Valori di non uso

Quando pubblico un testo ad accesso aperto, approfittando dei servizi offerti dal mio ateneo, di un archivio istituzionale o disciplinare, o di una più ampia iniziativa interuniversitaria, non lo faccio gratis. Delle istituzioni pagano per me. Pagano meno che se continuassero a privatizzare il frutto del mio lavoro a favore dei latifondisti della conoscenza, ma pagano, con denaro pubblico.

Alla gente, però, non importa accedere a testi per lo più incomprensibili. E anzi, in generale, finanziare la cultura con i soldi dei contribuenti significa togliere ai poveri per dare ai ricchi. Ai poveri non interessa leggere Kant: interessa ai ricchi, che l’avrebbero letto comunque, anche se protetto da barriere economiche, e sono ben contenti di farlo a spese degli altri. Ai poveri poi – insegna Umberto Eco – fa male trovare troppe cose in rete perché non dispongono delle tecniche con le quali gli studiosi di professione discriminano il grano dal loglio.

Se fossi un’economista, risponderei a queste obiezioni ricordando che esistono anche i valori di non uso. Ma siccome non lo sono, preferisco mostrare che esse dipendono da un presupposto implicito piuttosto imbarazzante, questo: i poveri – di denaro e quindi di sapere – sono ignoranti e devono rimanere tali.

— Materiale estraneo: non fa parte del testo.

import Literature.NumberTheory.Automorphic.ArchInnerFormCartanChart   -- ★ PART 2a: `lineOf`, `boostStd`, `gprimeCptGL`, `gprimeSplitGL` (+ ★ `ArchDiagonalTorus`: `archPiEquivCM`, `circleDiagonal_mem_archLocal_diagonal`)
import HarnessLib

/-!
# The Cartan atlas of the inner form `G′_∞ = U(diag α)(L⁺ ⊗ ℝ)`: the torus families `gprimeTorus α S′ c` indexed by the split place-set `S′`
# ((T-ATLAS) PART 2b — LH3-plan (g2) frame ruling «EXPLICIT BOOST» 2026-09-02T05:28:27Z, PACK-SPEC v1 §1; Rogawski 1990 §3.6; Knapp 1986 V §3; Shelstad 1979 §4)

Topic `NumberTheory/Automorphic`; namespace `Literature.NumberTheory.Automorphic.UnitaryGroup`.  DEFINITIONS WITH BODIES `boostEig`, `cayB`, `formRe`, `formSign`,
`splitChartPlaces`, `gprimeBlock`, **`gprimeTorus`** + theorems (no instance, no notation, no axiom, no `sorry`, no `Classical.choose` in a definition).  Cell
`pub/hodgecm-mathlib`, crux H413 (`stmt-HodgeConjecture-24833`), F0∕P3c line LH3, DIRECT ROAD of `stub_N9` (D2′-SPEC §1, PACK-SPEC v1 §1: `chartTorusG`, `chartOrbG`, `orbFamG`,
`transfFam` all read `gprimeTorus`); seat LH3-p03 (g2).  HOUSE FRAME (D2′-SPEC): DIAGONAL `H′ = diagonal α`, `α i ≠ 0`, `σ_w(α i)` real; signs `s w i = sgn (σ_w α_i).re`
(= `formSign L α w i`).  Count-neutral chart file (the G′-side mirror of ★ `ArchEndoscopicCartanAtlas` = PART 1).

THE MATHEMATICS.  At a complex place `w` of the CM field `L`, `G′_w = U(σ_w diag α)(ℂ) = U(diag a)(ℂ)` with the REAL diagonal form `a = formRe L α w` (`a_i = re σ_w α_i`).
In the sign-adapted slot order `τ = lineOf (formSign L α w)` (slot `0 ↦` first even-sign line `p w`, slot `1 ↦` second even line, slot `2 ↦` odd line — PART 2a, (COORD)
convention) the chart of type `S′` has the place component (`gprimeBlock`)
* `w ∈ S′` (and `w` a split-chart place: form real, plane `(τ 0, τ 2)` hyperbolic — `splitChartPlaces`, automatic at an indefinite place of the house frame,
  `mem_splitChartPlaces_of_frame`): the boost `gprimeSplitGL τ a (c w)` — `x_w = c w 0` on the plane `(p w, odd w)`, `e^{i c w 1}` on the second even line, phase `θ_w = c w 2`;
* otherwise: the unit diagonal `gprimeCptGL τ (c w)` — angle `c w k` on the line `τ k`;
and **`gprimeTorus L α S′ c ∈ G′_∞`** is assembled through ★ `archPiEquivCM` (as ★ `endoTorus`).  The definition is TOTAL (the `dite` falls back to the compact chart where
the split chart would not lie in `G′_w`); every READING is under the house frame, where `gprimeBlock` IS the boost at `w ∈ S′` (`coe_gprimeBlock_of_mem`).
EIGEN-FACTORISATION (serves regularity — sibling file — and the (PARTNER) conjugation of F0P2-p02): for `b₀ b₂ < 0`,
`boostStd b c · cayB b = cayB b · diag(e^{x+iθ}, e^{iφ}, e^{−x+iθ})`, `cayB b = (r, 0, r; 0, 1, 0; 1, 0, −1)`, `det cayB b = −2r ≠ 0` (`boostStd_eq_conj_diagonal`,
`charpoly_boostStd`).  WALL: at `x = 0` the boost is `diag(e^{iθ}, e^{iφ}, e^{iθ})` (`boostStd_zero`), so at a wall `c w 0 = c w 2` of a compact chart place `w ∉ S′`
that is a split-chart place, `gprimeTorus S′ c = gprimeTorus (insert w S′) (update c w (0, c w 1, c w 0))` (`gprimeTorus_of_wall`) — the shape of ★ `endoTorus_of_wall` ∕ (COORD) ★ `cayPt`.
* §1 `boostEig`, `cayB`, `det_cayB`, `sqrt_ratio_ne_zero`, `det_cayB_ne_zero`, `boostStd_mul_cayB`, `boostStd_eq_conj_diagonal`, `charpoly_boostStd`, `boostEig_add`,
  `boostStd_add` (one-parameter-group law), `boostStd_zero_eq_one`, `boostStd_zero`, `gprimeSplitMatrix_zero`, `charpoly_gprimeSplitMatrix`, `charpoly_coe_gprimeCptGL`,
  `gprimeCptGL_add∕_zero`, `gprimeSplitGL_add∕_zero`;
* §2 `formRe`, `formSign`, `diagonal_map_embedding_eq_of_real`, `formRe_ne_zero`, `splitChartPlaces`, `mem_splitChartPlaces_of_frame`, `gprimeCptGL_mem_archLocal`,
  `gprimeSplitGL_mem_archLocal`, **`gprimeBlock`**, `coe_gprimeBlock_of_not_mem`, `coe_gprimeBlock_of_mem`, `coe_gprimeBlock_of_not_mem_splitChartPlaces`;
* §3 **`gprimeTorus`**, `archPiEquivCM_gprimeTorus`, `gprimeTorus_congr`, `continuous_gprimeTorus`, **`gprimeTorus_add`**, `gprimeTorus_zero`, `gprimeTorus_neg`,
  `gprimeTorus_comm` (the chart torus `{gprimeTorus α S′ c | c}` = `chartTorusG S′` of PACK-SPEC §1 is the range of a homomorphism), **`gprimeTorus_of_wall`**.
HONEST LABEL: HC_CM is proved only modulo the 7 printed citations (2 remaining: hLiu418 = `stmt-HodgeConjecture-24832`, h413 = `stmt-HodgeConjecture-24833`) until rung 0 closes (+0∕+0).

## References
* [Rogawski1990] J. D. Rogawski, *Automorphic Representations of Unitary Groups in Three Variables*, Ann. of Math. Stud. 123 (1990), §3.6 p. 31, §4.9 p. 54, §4.3 p. 42.
* [Knapp1986] A. W. Knapp, *Representation Theory of Semisimple Groups* (1986), Ch. V §3 (Cartan subgroups of `SU(2,1)`; the boost and its eigenvectors).
* [Shelstad1979] D. Shelstad, *Characters and inner forms of a quasi-split group over ℝ*, Compositio Math. 39 (1979), §4 pp. 22–25 (Cayley transform at a noncompact wall).
-/

set_option autoImplicit false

Molti anni fa ebbi dei problemi di sicurezza con Windows ’95. Per capire come fosse stato possibile, cominciai a leggere i gruppi di discussione dedicati sulla gerarchia it. di Usenet. Appresi così che il mio software era insicuro per una ragione strutturale: la sua  natura proprietaria  Niente però m’incatenava a Windows: c’era un’alternativa aperta e gratuita, Linux. Mi sarebbe bastato imparare a usarlo.

Con una laurea in scienze politiche e un dottorato di ricerca in filosofia politica, sono una persona informaticamente povera. Che gli Appunti di informatica libera  grazie ai quali ho mosso i miei primi passi con Linux siano liberamente disponibili in rete mi sarebbe dovuto essere indifferente. Ma le discussioni sulla sicurezza nella gerarchia .it, aperte a tutti,  mi hanno aiutato a trovare una risposta più filosofica di quella che cercavo. Non solo mi sono arricchita culturalmente, ma ho anche  risparmiato a me e alla mia facoltà i costi connessi alle licenze e al lock in; e ho offerto ai miei studenti l’occasione di apprendere che la schiavitù onerosa del software proprietario non è né naturale, né inevitabile. I “poveri” sono in grado di arricchirsi, se gliene viene data la possibilità.

Che ai poveri di sapere sia impossibile uscire dalla loro condizione è uno dei due lati di un paradosso reso famoso da un dialogo platonico: il paradosso di Menone. Chi non sa, dice Menone, non può né imparare né fare ricerca da sé, perché la sua povertà lo rende inconsapevole dell’oggetto stesso della sua indagine o della sua istruzione.

Socrate dimostra, con un argomento sviluppato da un mito, che il paradosso di Menone si fonda su un presupposto ingannevole: che gli esseri umani, dotati di sapienza o di ignoranza assoluta, siano o  assolutamente “ricchi” o assolutamente “poveri” e dunque assolutamente incapaci di imparare. Ma noi siamo soggetti conoscenti e non tronchi d’albero solo perché la nostra mente non è né una tabula rasa, né una totalità in sé compiuta:  essendo viva e immersa in una lingua e in una cultura, sa sempre qualcosa a partire dalla quale può apprendere o scoprire qualcos’altro.

Opportunamente interrogato, uno schiavo di Menone mostra al suo padrone come sia possibile l’apprendimento risolvendo, senza una conoscenza formale della geometria, il problema della duplicazione del quadrato. Forse non ci sarebbe mai riuscito, se non si fosse imbattuto in un Socrate che non proteggeva il suo sapere dietro barriere proprietarie, ma è proprio questo il punto: per creare un ambiente favorevole all’arricchimento dei poveri basta lasciare qualche Socrate in giro. Gratis.

Per credere che i poveri di denaro siano per definizione anche poveri di cultura incapaci di espandere il proprio sapere e i propri interessi bisogna essere classisti come e peggio di Menone. Menone, però, era un aristocratico schiavista che non faceva partecipare i suoi servi ignoranti alle decisioni politiche, per non trovarsi a pagare il prezzo delle loro scelte sbagliate. Chi sostiene l’irrilevanza della pubblicazione ad accesso aperto in nome dell’ignoranza irrimediabile dei “poveri” dovrebbe imitare la sua coerenza, e lasciar perdere la democrazia.